Luke Donovan is struggling to balance his career with his duties as a single father to six adopted children. The death of his wife has thrown the adoption of their two youngest sons into limbo. He is further stymied by a dogmatic social worker who questions whether a single parent can adequately care for so many children.
Initially brought together by the children, Monica and Luke quickly surrender to their growing passion. But when she learns about the threatened adoption, Monica wonders if Luke's interest in her is only as a mother to his children. Is history about to repeat itself, or will a Christmas miracle finally give Monica the family she's always dreamed of having?
“Gotta love the Internet.

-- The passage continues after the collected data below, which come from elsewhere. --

import Literature.NumberTheory.Automorphic.BrandtMatrixClassFunction
import Literature.NumberTheory.Automorphic.BrandtWeightClassFunction
import Literature.NumberTheory.Automorphic.BrandtWeightPos
import HarnessLib

/-!
# Brandt matrix entries as counts of elements: `2 w_i · T(n)_ij = #{α ∈ Dˣ : α I_i ⊆ I_j, [I_j : α I_i] = n²}`

Topic `NumberTheory/Automorphic`; theorems only (no definition, no named fact, no instance).
A brick of the Brandt-module side of Pollack–Weston 2011, Thm. 6.8 (identification (iv) of the
module docstring of `PollackWestonCongruence.lean`: `Pic(X_{N⁺,N⁻}) = ℤ[Cls O]` with Gross's
Hecke correspondences and height pairing `⟨e_i, e_j⟩ = w_i δ_ij`).

The tree's Brandt matrix (`Brandt.matrix` of `BrandtXi.lean`; Voight (41.1.1), Pizer 1980 §2,
Vignéras III Ex. 5.8) counts *lattices*:
`T(n)_ij = #{J ⊆ I_j : [I_j : J] = n², J = α I_i for some α ∈ Dˣ}`.
The classical sources equally often count *elements*: Gross 1987 §1 / Pizer 1980 Prop. 2.3-type
formulas `B_ij(n) = e_j⁻¹ #{α ∈ I_j⁻¹ I_i : nrd α = n · nrd I_i / nrd I_j}`, `e_j = |O_jˣ|`, and the
diagonal entries "le terme `α_{i,i}` … est égal au nombre des idéaux principaux de `O^(i)` de norme
réduite `A`" (Vignéras V §2, before Prop. 2.4) are numbers of elements modulo units. The passage
between the two is the orbit–stabiliser count proved here, for an arbitrary ring `D`, lattices
`I', I ⊆ D` and `n`:

* `Brandt.mem_stabilizer_iff_mem_leftOrder`, `Brandt.nonempty_stabilizerEquivUnits` — the stabiliser
  of a lattice `I` under left translation by `Dˣ` is the group of two-sided units of its left
  order `O_L(I)` (the set counted by `Brandt.unitIndex`); `-1` lies in it, so (`1 ≠ -1`) its order
  is even and equals `2 · unitIndex (O_L I)` (`Brandt.card_stabilizer_eq_two_mul_unitIndex`);
* `Brandt.nonempty_equiv_brandtSet_prod_stabilizer` — **orbit–stabiliser**: `α ↦ α I'` is a
  bijection `{α ∈ Dˣ : α I' ⊆ I, [I : α I'] = n²} ≃ {J ⊆ I : [I : J] = n², J ∈ Dˣ I'} × Stab(I')`
  (the fibre over `J = α I'` is the coset `α · Stab(I')`), whence
  `Brandt.card_eq_ncard_brandtSet_mul_card_stabilizer`;
* `Brandt.two_mul_weight_mul_matrix_apply` — **`2 w_i T(n)_ij = #{α ∈ Dˣ : α I_i ⊆ I_j,
  [I_j : α I_i] = n²}`** for the classes `i = [I_i]`, `j = [I_j]` of any ring `D` with `1 ≠ -1`
  (on the chosen representatives; `Brandt.two_mul_unitIndex_mul_ncard_brandtSet` for arbitrary
  lattices), and `Brandt.XiSetup.two_mul_weight_mul_matrix_apply` for Brandt setups, where
  `1 ≠ -1` is automatic. Both sides are honest cardinalities for setups (finite unit groups,
  `DefiniteOrderUnitsFinite.lean`; finite Brandt sets, `finite_brandtSet`); in general the
  identity holds with `Nat.card = 0` on infinite sets on both sides.
* `Brandt.matrix_zero` — the junk row `n = 0`: `T(0) = 0` (a translate `α I_i` of a full lattice
  has finite index in `I_j`, never "index `0`").

## References

* J. Voight, *Quaternion Algebras*, GTM 288 (2021), (41.1.1), 41.1.3 [Voight2021].
* A. Pizer, *An algorithm for computing modular forms on `Γ₀(N)`*, J. Algebra 64 (1980), §2
  [Pizer1980].
* B. H. Gross, *Heights and the special values of L-series*, CMS Conf. Proc. 7 (1987), §1
  [Gross1987].
* M.-F. Vignéras, *Arithmétique des algèbres de quaternions*, LNM 800 (1980), Ch. III Ex. 5.8,
  Ch. V §2 [VignerasLNM800].
-/

noncomputable section

open scoped Pointwise

universe u

namespace Literature.NumberTheory.Automorphic

namespace Brandt

variable {D : Type u} [Ring D]

/-! ### The stabiliser of a lattice is the unit group of its left order -/

/-- `u ∈ Dˣ` fixes the lattice `I` (`u I = I`) iff `u` and `u⁻¹` lie in the left order
`O_L(I)`. [folklore] -/
theorem mem_stabilizer_iff_mem_leftOrder (I : Submodule ℤ D) (u : Dˣ) :
    u ∈ MulAction.stabilizer Dˣ I ↔ (u : D) ∈ leftOrder I ∧ ((u⁻¹ : Dˣ) : D) ∈ leftOrder I := by
  rw [MulAction.mem_stabilizer_iff]
  constructor
  · intro h
    refine ⟨fun m hm => ?_, fun m hm => ?_⟩
    · have hm' : u • m ∈ u • I := Submodule.smul_mem_pointwise_smul m u I hm
      rwa [h, Units.smul_def, smul_eq_mul] at hm'
    · have hm' : m ∈ u • I := by rw [h]; exact hm
      rwa [mem_units_smul_submodule_iff, Units.smul_def, smul_eq_mul] at hm'
  · rintro ⟨hu, hu'⟩
    apply le_antisymm
    · intro x hx
      obtain ⟨m, hm, rfl⟩ := (Submodule.mem_smul_pointwise_iff_exists x u I).mp hx
      rw [Units.smul_def, smul_eq_mul]
      exact hu m hm
    · intro m hm
      rw [mem_units_smul_submodule_iff, Units.smul_def, smul_eq_mul]
      exact hu' m hm

/-- `-1` fixes every lattice. [folklore] -/
theorem neg_one_mem_stabilizer (I : Submodule ℤ D) : (-1 : Dˣ) ∈ MulAction.stabilizer Dˣ I := by
  rw [mem_stabilizer_iff_mem_leftOrder, inv_neg_one, Units.val_neg, Units.val_one]
  exact ⟨(leftOrder I).neg_mem (one_mem_leftOrder I), (leftOrder I).neg_mem (one_mem_leftOrder I)⟩

/-- **The stabiliser of `I` in `Dˣ` is the group of two-sided units of `O_L(I)`**: a bijection
with the set `{x ∈ O_L(I) : ∃ y ∈ O_L(I), x y = y x = 1}` counted by `Brandt.unitIndex` (stated as
`Nonempty (_ ≃ _)` to keep this file free of definitions). [folklore] -/
theorem nonempty_stabilizerEquivUnits (I : Submodule ℤ D) :
    Nonempty (MulAction.stabilizer Dˣ I ≃
      {x : D // x ∈ leftOrder I ∧ ∃ y ∈ leftOrder I, x * y = 1 ∧ y * x = 1}) := ⟨{
  toFun := fun u => ⟨u.1, ((mem_stabilizer_iff_mem_leftOrder I u.1).mp u.2).1, ((u.1⁻¹ : Dˣ) : D),
    ((mem_stabilizer_iff_mem_leftOrder I u.1).mp u.2).2, u.1.mul_inv, u.1.inv_mul⟩
  invFun := fun x => ⟨⟨x.1, x.2.2.choose, x.2.2.choose_spec.2.1, x.2.2.choose_spec.2.2⟩,
    (mem_stabilizer_iff_mem_leftOrder I _).mpr ⟨x.2.1, x.2.2.choose_spec.1⟩⟩
  left_inv := fun _ => Subtype.ext (Units.ext rfl)
  right_inv := fun _ => Subtype.ext rfl }⟩

/-- The order of the stabiliser is even when `1 ≠ -1` in `D` (it contains the element `-1` of
order `2`; for an infinite stabiliser `Nat.card = 0`). [folklore] -/
theorem two_dvd_card_stabilizer (hne : (1 : D) ≠ -1) (I : Submodule ℤ D) :
    2 ∣ Nat.card (MulAction.stabilizer Dˣ I) := by
  have h2 : orderOf (⟨-1, neg_one_mem_stabilizer I⟩ : MulAction.stabilizer Dˣ I) = 2 := by
    refine orderOf_eq_prime ?_ ?_
    · exact Subtype.ext (Units.ext (by simp))
    · intro h
      have h' := congrArg (fun u : MulAction.stabilizer Dˣ I => ((u : Dˣ) : D)) h
      simp only [Units.val_neg, Units.val_one, OneMemClass.coe_one] at h'
      exact hne h'.symm
  rw [← h2]
  exact orderOf_dvd_natCard _

/-- `#Stab(I) = 2 · unitIndex (O_L I)` (`unitIndex = #units / 2` and `#units` is even). [folklore] -/
theorem card_stabilizer_eq_two_mul_unitIndex (hne : (1 : D) ≠ -1) (I : Submodule ℤ D) :
    Nat.card (MulAction.stabilizer Dˣ I) = 2 * unitIndex (leftOrder I) := by
  obtain ⟨e⟩ := nonempty_stabilizerEquivUnits I
  rw [unitIndex, ← Nat.card_congr e, Nat.mul_div_cancel' (two_dvd_card_stabilizer hne I)]

/-! ### Orbit–stabiliser for the Brandt sets -/

/-- **Orbit–stabiliser for Brandt-matrix entries.** For lattices `I', I` and `n`, the map
`α ↦ α I'` induces a bijection
`{α ∈ Dˣ : α I' ⊆ I, [I : α I'] = n²} ≃ {J ⊆ I : [I : J] = n², J = α I'} × Stab_{Dˣ}(I')`:
choosing `σ_J` with `σ_J I' = J` for each `J` in the Brandt set, `(J, u) ↦ σ_J u` is a bijection
(its inverse is `α ↦ (α I', σ_{α I'}⁻¹ α)`). Stated as `Nonempty (_ ≃ _)`. [folklore] -/
theorem nonempty_equiv_brandtSet_prod_stabilizer (n : ℕ) (I' I : Submodule ℤ D) :
    Nonempty ({α : Dˣ // α • I' ≤ I ∧ (α • I').toAddSubgroup.relIndex I.toAddSubgroup = n ^ 2} ≃
      ({J : Submodule ℤ D | J ≤ I ∧ J.toAddSubgroup.relIndex I.toAddSubgroup = n ^ 2 ∧
          ∃ α : Dˣ, J = α • I'} × MulAction.stabilizer Dˣ I')) := by
  classical
  set B : Set (Submodule ℤ D) := {J : Submodule ℤ D | J ≤ I ∧
    J.toAddSubgroup.relIndex I.toAddSubgroup = n ^ 2 ∧ ∃ α : Dˣ, J = α • I'} with hB
  -- a section `σ` of `α ↦ α I'` over the Brandt set
  have hsec : ∀ J : B, ∃ α : Dˣ, (J : Submodule ℤ D) = α • I' := fun J => J.2.2.2
  choose σ hσ using hsec
  have hback : ∀ (J : B) (u : MulAction.stabilizer Dˣ I'),
      (σ J * (u : Dˣ)) • I' = (J : Submodule ℤ D) := fun J u => by
    rw [mul_smul, MulAction.mem_stabilizer_iff.mp u.2, ← hσ J]
  let g : B × MulAction.stabilizer Dˣ I' →
      {α : Dˣ // α • I' ≤ I ∧ (α • I').toAddSubgroup.relIndex I.toAddSubgroup = n ^ 2} :=
    fun p => ⟨σ p.1 * (p.2 : Dˣ), by rw [hback]; exact ⟨p.1.2.1, p.1.2.2.1⟩⟩
  have hg : Function.Bijective g := by
    constructor
    · rintro ⟨J, u⟩ ⟨J', u'⟩ h
      have h1 : σ J * (u : Dˣ) = σ J' * (u' : Dˣ) := congrArg Subtype.val h
      have hJ : J = J' := by
        apply Subtype.ext
        rw [← hback J u, ← hback J' u', h1]
      subst hJ
      have hu : u = u' := Subtype.ext (mul_left_cancel h1)
      rw [hu]
    · rintro ⟨a, ha⟩
      let J : B := ⟨a • I', ha.1, ha.2, a, rfl⟩
      have hu : (σ J)⁻¹ * a ∈ MulAction.stabilizer Dˣ I' := by
        rw [MulAction.mem_stabilizer_iff, mul_smul, inv_smul_eq_iff]
        exact hσ J
      exact ⟨(J, ⟨(σ J)⁻¹ * a, hu⟩), Subtype.ext (mul_inv_cancel_left _ _)⟩
  exact ⟨(Equiv.ofBijective g hg).symm⟩

/-- **`#{α ∈ Dˣ : α I' ⊆ I, [I : α I'] = n²} = #{J ⊆ I : [I : J] = n², J ∈ Dˣ I'} · #Stab(I')`**
(`Nat.card`; both sides are `0` when the stabiliser is infinite and the Brandt set non-empty). [folklore] -/
theorem card_eq_ncard_brandtSet_mul_card_stabilizer (n : ℕ) (I' I : Submodule ℤ D) :
    Nat.card {α : Dˣ // α • I' ≤ I ∧ (α • I').toAddSubgroup.relIndex I.toAddSubgroup = n ^ 2} =
      {J : Submodule ℤ D | J ≤ I ∧ J.toAddSubgroup.relIndex I.toAddSubgroup = n ^ 2 ∧
          ∃ α : Dˣ, J = α • I'}.ncard * Nat.card (MulAction.stabilizer Dˣ I') := by
  obtain ⟨e⟩ := nonempty_equiv_brandtSet_prod_stabilizer n I' I
  rw [Nat.card_congr e, Nat.card_prod, Nat.card_coe_set_eq]

/-- **`2 · w(O_L I') · #{J ⊆ I : [I : J] = n², J ∈ Dˣ I'} = #{α ∈ Dˣ : α I' ⊆ I, [I : α I'] = n²}`**
for arbitrary lattices `I', I` of a ring with `1 ≠ -1`. [folklore] -/
theorem two_mul_unitIndex_mul_ncard_brandtSet (hne : (1 : D) ≠ -1) (n : ℕ)
    (I' I : Submodule ℤ D) :
    2 * unitIndex (leftOrder I') *
        {J : Submodule ℤ D | J ≤ I ∧ J.toAddSubgroup.relIndex I.toAddSubgroup = n ^ 2 ∧
          ∃ α : Dˣ, J = α • I'}.ncard =
      Nat.card {α : Dˣ // α • I' ≤ I ∧ (α • I').toAddSubgroup.relIndex I.toAddSubgroup = n ^ 2} := by
  rw [card_eq_ncard_brandtSet_mul_card_stabilizer, card_stabilizer_eq_two_mul_unitIndex hne,
    mul_comm]

/-- **Brandt matrix entries count elements: `2 w_i · T(n)_ij = #{α ∈ Dˣ : α I_i ⊆ I_j,
[I_j : α I_i] = n²}`** (`w_i = |O_L(I_i)ˣ| / 2`, `I_i, I_j` the chosen representatives of the
classes `i, j`), for any ring `D` with `1 ≠ -1` — the orbit–stabiliser passage between Voight's
lattice count (41.1.1) and the element counts of Pizer 1980 §2 / Gross 1987 §1. [cite: Voight2021, (41.1.1) and 41.1.3] -/
theorem two_mul_weight_mul_matrix_apply (hne : (1 : D) ≠ -1) (O : Submodule ℤ D) (n : ℕ)
    (i j : ClassSet O) :
    (2 * weight O i : ℤ) * matrix O n i j =
      Nat.card {α : Dˣ // α • i.rep ≤ j.rep ∧
        (α • i.rep).toAddSubgroup.relIndex j.rep.toAddSubgroup = n ^ 2} := by
  rw [matrix, Matrix.of_apply, weight, ← two_mul_unitIndex_mul_ncard_brandtSet hne n i.rep j.rep]
  push_cast
  ring

/-- The same count on *arbitrary* representatives `I' ∈ i`, `I ∈ j` (invertible right
`O`-ideals): `2 · w(O_L I') · T(n)_{[I'],[I]} = #{α ∈ Dˣ : α I' ⊆ I, [I : α I'] = n²}`
(`weight_mk`, `matrix_apply_eq_ncard`: both sides are class functions). [cite: Voight2021, (41.1.1) and 41.1.3] -/
theorem two_mul_weight_mul_matrix_mk (hne : (1 : D) ≠ -1) (O : Submodule ℤ D) (n : ℕ)
    (I' I : rightIdeals O) :
    (2 * weight O (Quotient.mk (rightClassSetoid O) I') : ℤ) *
        matrix O n (Quotient.mk (rightClassSetoid O) I') (Quotient.mk (rightClassSetoid O) I) =
      Nat.card {α : Dˣ // α • (I' : Submodule ℤ D) ≤ (I : Submodule ℤ D) ∧
        (α • (I' : Submodule ℤ D)).toAddSubgroup.relIndex
          (I : Submodule ℤ D).toAddSubgroup = n ^ 2} := by
  rw [weight_mk, matrix_apply_eq_ncard, ← two_mul_unitIndex_mul_ncard_brandtSet hne n _ _]
  push_cast
  ring

/-- **For a Brandt setup: `2 w_i · T(n)_ij = #{α ∈ Dˣ : α I_i ⊆ I_j, [I_j : α I_i] = n²}`**
unconditionally (`1 ≠ -1` in the quaternion algebra of a setup; both sides are finite honest
counts: `XiSetup.finite_units`, `finite_brandtSet`). [cite: Voight2021, (41.1.1) and 41.1.3] -/
theorem XiSetup.two_mul_weight_mul_matrix_apply {Nplus Nminus : ℕ} (S : XiSetup Nplus Nminus)
    (n : ℕ) (i j : ClassSet S.O) :
    (2 * weight S.O i : ℤ) * matrix S.O n i j =
      Nat.card {α : S.Dˣ // α • i.rep ≤ j.rep ∧
        (α • i.rep).toAddSubgroup.relIndex j.rep.toAddSubgroup = n ^ 2} :=
  Brandt.two_mul_weight_mul_matrix_apply S.one_ne_neg_one S.O n i j

/-! ### The junk row `n = 0` -/

/-- A translate `α • I` of a full lattice is a full lattice. [folklore] -/
theorem isFullLattice_units_smul {I : Submodule ℤ D} (hI : IsFullLattice D I) (α : Dˣ) :
    IsFullLattice D (α • I) := by
  refine ⟨?_, fun d => ?_⟩
  · obtain ⟨t, ht⟩ := hI.1
    rw [Submodule.fg_def]
    refine ⟨α • (t : Set D), t.finite_toSet.smul_set, ?_⟩
    rw [← Submodule.smul_span, ht]
    rfl
  · obtain ⟨n, hn, hnd⟩ := hI.2 ((α⁻¹ : Dˣ) • d)
    refine ⟨n, hn, ?_⟩
    rw [mem_units_smul_submodule_iff, smul_comm]
    exact hnd

/-- **The junk row `n = 0` of the Brandt matrices vanishes: `T(0) = 0`.** A translate `α I_i` of
the full lattice `I_i` inside `I_j` has finite (non-zero) index, so no `J` has "index `0² = 0`"
(`D` additively torsion-free, e.g. an algebra over `ℚ`). [folklore] -/
theorem matrix_zero [IsAddTorsionFree D] (O : Submodule ℤ D) : matrix O 0 = 0 := by
  ext i j
  rw [matrix, Matrix.of_apply, Matrix.zero_apply]
  have h : {J : Submodule ℤ D | J ≤ j.rep ∧ J.toAddSubgroup.relIndex j.rep.toAddSubgroup = 0 ^ 2 ∧
      ∃ α : Dˣ, J = α • i.rep} = ∅ := by
    rw [Set.eq_empty_iff_forall_notMem]
    rintro J ⟨-, hidx, α, rfl⟩
    obtain ⟨m, hm, hmJ⟩ := exists_smul_mem_of_fg (isFullLattice_units_smul i.rep_mem.1 α)
      j.rep_mem.1.1
    exact relIndex_ne_zero_of_smul_mem j.rep j.rep_mem.1.1 hm (α • i.rep) hmJ (by simpa using hidx)
  rw [h, Set.ncard_empty, Nat.cast_zero]

/-- `T(0) = 0` for every Brandt setup. [folklore] -/
theorem XiSetup.matrix_zero {Nplus Nminus : ℕ} (S : XiSetup Nplus Nminus) : matrix S.O 0 = 0 :=
  haveI : IsAddTorsionFree S.D := isAddTorsionFree_of_charZero_module ℚ S.D
  Brandt.matrix_zero S.O

end Brandt

end Literature.NumberTheory.Automorphic

end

There’s a music stream for every situation.” He took a step toward her and held out his hand. “Wanna dance?”
Monica allowed the music to move through her as she and Luke danced through Culture Club, Olivia Newton-John’s “Physical,” and Hall and Oates’ “Maneater.” She hadn’t heard this music in years and it brought back feelings of being young and free, and a sense of the wild abandon she’d experienced on the high school dance floor.
The mood shifted as the attic filled with the first strains of “Sailing” by Christopher Cross. That, too, brought back high school memories of those awkward moments when you didn’t know if the boy you were dancing with was willing to slow dance with you or if he was going to abandon you on the dance floor.
Luke didn’t hesitate. He wrapped both arms around her waist as if it was the most natural thing in the world. She reached up to encircle his neck, and rested her head against his chest. She could hear his heart beating, steady and firm. He was steady and firm. He smelled wonderful, a mixture of his woodsy aftershave with the softly sweet scent of the soap used by both him and his children.
He was a good dancer, his moves confident and clear. It was obviously something he’d done a lot of. Jeff hadn’t liked to dance—typical jock—and she’d missed it during their time together—and after. How long since she’d been held on a dance floor? Or not on the dance floor, for that matter?
A good dancer. A good husband. A good father. Why couldn’t she have met Luke, or someone like him, twenty years ago?